И когда мрачный Конь, развинтив фляжку, протянул ему колпачок, Лев Николаевич только презрительно скосил глаза. И молча указал на акваланг.
– Да ты че! Да пошли они все, ты че! Щас, понимаешь, запрыгаем… С разбегу, как же! Прыгунов нашли, твою мать! – бунтарски обругался Конь.– Обождут, не баре. Успеется,– пояснил он свою мысль.– Сколь хотим, столь и сидим Ежели чего – вали на меня. На!
– Мне нельзя,– басовито сказал Фомин.
– Ну… это да. Это другое дело,– подумав, согласился Конь. Подумав еще, он опрокинул капающий колпачок в просторный рот и, нюхнув пачку "Беломора", скривился гаже чем всегда.– Ровно, блин, этим и закусил… Тьфу ты, смердища, елки вареные! Ну, в маске-то ладно будет,– поправился он, не глядя на Фомина,– в маске, наверно, хорошо, а так… На-кось, закури, что ль. Хоть маленько перешибет. Кури-кури, чего! Ну, мало ли, не куришь, а теперури.
– Нет,– сказал Фомин.
– Ну мало ли…– глупо повторил Конь.– Я в том смысле, что, может, хочешь закурить,– еще глупей добавил он и покатал колпачок по ладошке.– Мало ли чего… Вот понизили меня, говорю, слыхал? Между прочим, из-за тебя. Вот так. Это – что пробу голоса взять не смог, тогда-то. Помнишь, я тебе – ори да ори, а ты – шиш. Трудно, что ли, было поорать? А меня, понимаешь – вот…
Он потянулся было харкнуть в дыру, но встретив взгляд Льва Николаевича, тихо сплюнул возле себя и прикрыл плевок кирпичом.
– Так что – ладно. Кто старое помянет,– как бы все простив, сказал он.– Не переживай. Я лично не переживаю. Раньше бы, конечно, да, а теперь – до фонаря как-то все. Один черт, одно паскудство кругом. Не поймешь, жизнь – не жизнь, живешь – не живешь. Переживай – не переживай… Подохнуть бы уж скорей, что ли…
– А говорят – рай,– презрительно заметил Фомин.
– А хрен его знает. Может, и рай,– согласился Конь,– как поймешь-то? Это уж, выходит, как кому представится. А по мне – не-а, не больно чтобы уж рай, ежели посмотреть…

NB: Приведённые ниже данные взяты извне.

/-- ★★ **THE EXIT MASS (PROVED)**: a bond exit `> sb` against the label crystal at an `Rg`-label pair, with the filling `y` in the inner tube (`sb₁ ≤ sb`),
puts `≥ (sb − sb₁)²` into the pair-deviation energy of `z` relative to `y`. [this file, g93 · kinematic] -/
theorem exitMass_le_pairDevSq {X : Set E3} {Rg sb sb₁ dI₁ dB₁ : ℝ} {y₀ y z : Fin n → E3} (hy : y ∈ bondTube X Rg sb₁ dI₁ dB₁ y₀) {i j : Fin n}
    (hij : dist (y₀ i) (y₀ j) ≤ Rg) (hex : sb < dist (z i - z j) (y₀ i - y₀ j)) (hsb : sb₁ ≤ sb) :
    (sb - sb₁) ^ 2 ≤ pairDevSq Rg y₀ y z := by
  have hyb : dist (y i - y j) (y₀ i - y₀ j) ≤ sb₁ := (mem_bondTube_iff.1 hy).1 i j hij
  have htri : dist (z i - z j) (y₀ i - y₀ j) ≤ ‖(z i - z j) - (y i - y j)‖ + dist (y i - y j) (y₀ i - y₀ j) := by
    rw [← dist_eq_norm]; exact dist_triangle _ _ _
  have hlow : sb - sb₁ ≤ ‖(z i - z j) - (y i - y j)‖ := by linarith
  have h0 : 0 ≤ sb - sb₁ := by linarith
  exact (pow_le_pow_left₀ h0 hlow 2).trans (sq_le_pairDevSq hij)

/-- ★★ **THE ROTATED STAR (PROVED)**: if the pair `(i, j)` exits (`> sb` against the label crystal), the filling `y` keeps the pair within `sb₁`, and a witness
isometry `V` carries the `y`-bond to the `z`-bond up to `τ`, then `V` rotates the REFERENCE bond `y₀ j − y₀ i` by more than `sb − sb₁ − τ`. [this file, g93] -/
theorem rotatedStar_of_exit {sb sb₁ τ : ℝ} {y₀ y z : Fin n → E3} (V : E3 ≃ₗᵢ[ℝ] E3) {i j : Fin n}
    (hsoft : ‖(z j - z i) - V (y j - y i)‖ ≤ τ) (hyb : dist (y i - y j) (y₀ i - y₀ j) ≤ sb₁) (hex : sb < dist (z i - z j) (y₀ i - y₀ j)) :
    sb - sb₁ - τ < ‖V (y₀ j - y₀ i) - (y₀ j - y₀ i)‖ := by
  have hex' : sb < ‖(z j - z i) - (y₀ j - y₀ i)‖ := by
    rw [dist_eq_norm, ← norm_neg] at hex
    have e : -(z i - z j - (y₀ i - y₀ j)) = (z j - z i) - (y₀ j - y₀ i) := by abel
    rwa [e] at hex
  have hV : ‖V (y j - y i) - V (y₀ j - y₀ i)‖ ≤ sb₁ := by
    rw [← map_sub, LinearIsometryEquiv.norm_map]
    rw [dist_eq_norm, ← norm_neg] at hyb
    have e : -(y i - y j - (y₀ i - y₀ j)) = (y j - y i) - (y₀ j - y₀ i) := by abel
    rwa [e] at hyb
  have hsum : (z j - z i) - (y₀ j - y₀ i) = ((z j - z i) - V (y j - y i)) + (V (y j - y i) - V (y₀ j - y₀ i)) + (V (y₀ j - y₀ i) - (y₀ j - y₀ i)) := by
    abel
  have h3 := norm_add₃_le (a := (z j - z i) - V (y j - y i)) (b := V (y j - y i) - V (y₀ j - y₀ i)) (c := V (y₀ j - y₀ i) - (y₀ j - y₀ i))
  rw [← hsum] at h3
  linarith

/-- ★★ **RIDER r2 — THE SOFT CORE'S ROTATED BOND-EXIT STAR (PROVED, all dials; all three branches of `exit_by_motion_record` fold into this one).**
Under the binders of (BXᴸ) and given (BXᴸ): off the outer tube `(Rg, sb, dI, dB)`, with `y` in the inner tube `(sb₁, dI₁, dB₁)` and ANY field of isometries `V`
carrying the `y`-stars to the `xf`-stars up to `τ` at pair range `Rg`, some `Rg`-label pair `i ≠ j` has bond exit `> sb` AND its star isometry moves the
reference bond by `> sb − sb₁ − τ`. [this file, g93] -/
theorem exists_rotatedStar_of_soft {ϑc ϑp r rΘ q rsh ρ rm σ ϑr Rs ε rI ℓ Rg sb dI dB sb₁ dI₁ dB₁ τ aHi Λ θ s : ℝ}
    (hBX : OffTubeBondExitP ϑc ϑp r rΘ q rsh ρ rm σ ϑr Rs ε rI ℓ Rg sb dI dB aHi Λ θ s) :
    ∀ δ : ℝ, 0 < δ → ∀ a : ℝ, 0 < a →
    ∀ S : Set E3, IsDoorSetP aHi δ S → (∀ z : E3, Summable fun y : S => lennardJones (dist z (y : E3))) →
      (∀ p ∈ S, IsTwoShellAffineGood θ S p) →
        ∀ (L : E3 ≃L[ℝ] E3) (w : ℤ → E3), IsEquilChart a s Λ L w →
          ∀ (x₀ : E3) (K : Set E3), K ⊆ S → (∀ k ∈ K, dist k x₀ ≤ q) →
            IsTameOn ϑp S (LayeredHom (L : E3 →L[ℝ] E3) w) (coreOf S K rm) →
              IsTameOn ϑc S (LayeredHom (L : E3 →L[ℝ] E3) w) (moatIn S K r (r + rsh)) →
                ∀ (n : ℕ) (xf : Fin n → E3), Function.Injective xf → Set.range xf = coreOf S K ρ →
                  ∀ (L' : E3 →L[ℝ] E3) (w' : ℤ → E3) (U : E3 ≃ₗᵢ[ℝ] E3) (t : E3),
                    IsCoolShadowCrystal σ ϑr Rs ε r rI ℓ S K (LayeredHom (L : E3 →L[ℝ] E3) w) L' w' U t →
                      ∀ lab : E3 → E3, IsBondLabel ε rΘ ℓ S K (placedCrystal L' w' U t) lab →
                        xf ∉ bondTube (S \ coreOf S K ρ) Rg sb dI dB (fun i => lab (xf i)) →
                          ∀ y ∈ bondTube (S \ coreOf S K ρ) Rg sb₁ dI₁ dB₁ (fun i => lab (xf i)),
                            ∀ V : Fin n → (E3 ≃ₗᵢ[ℝ] E3), (∀ i j, dist (lab (xf i)) (lab (xf j)) ≤ Rg → ‖(xf j - xf i) - V i (y j - y i)‖ ≤ τ) →
                              ∃ i j : Fin n, i ≠ j ∧ dist (lab (xf i)) (lab (xf j)) ≤ Rg ∧
                                sb < dist (xf i - xf j) (lab (xf i) - lab (xf j)) ∧
                                  sb - sb₁ - τ < ‖V i (lab (xf j) - lab (xf i)) - (lab (xf j) - lab (xf i))‖ := by
  intro δ hδ a ha S hS hsum hgood L w hLw x₀ K hKS hKq hmild hcool n xf hxf hrange L' w' U t hC lab hlab hoff y hy V hV
  obtain ⟨i, j, hij, hRg, hex⟩ := hBX δ hδ a ha S hS hsum hgood L w hLw x₀ K hKS hKq hmild hcool n xf hxf hrange L' w' U t hC lab hlab hoff
  have hyb : dist (y i - y j) (lab (xf i) - lab (xf j)) ≤ sb₁ := (mem_bondTube_iff.1 hy).1 i j hRg
  exact ⟨i, j, hij, hRg, hex, rotatedStar_of_exit (y₀ := fun i => lab (xf i)) (V i) (hV i j hRg) hyb hex⟩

– А негры? – напомнил Лев Николаевич.
– Да негры-то – ладно.– Конь замахнул новый колпачок и переждал, ткнувшись носом в пиджачный рукав.– Меня, слышь, татарин забодал, паразит. Бородищу распустил – во! Не в дьяки, дескать, дак в попы. Пальто это вот напялит, до полу, в авоську банку сунет и ходит туда-сюда. Вроде как кадит, дерьмо лежалое, тьфу! Ну, то есть это я… не про то,– оговорился он.– То есть от наших тебе приветы, конечно, от Стасика… Помнишь Стасика-то? Тоже понизили! И бабая понизили, татарина-то. Да он, глухомать, поди ни хрена и не знает, не слыхал. Все ходит кадит… К тебе собирался, вроде как благословлять, да я не пустил: своих дураков, говорю… Ты вот что: не замерз? А то, может, треснешь всеж-таки, а? Ну, гляди…
Соболезнующе посмотрев в колпачок, он выпил и с ужасным лицом вдруг затряс головой, нетерпеливо одобряя еще не высказанную мысль.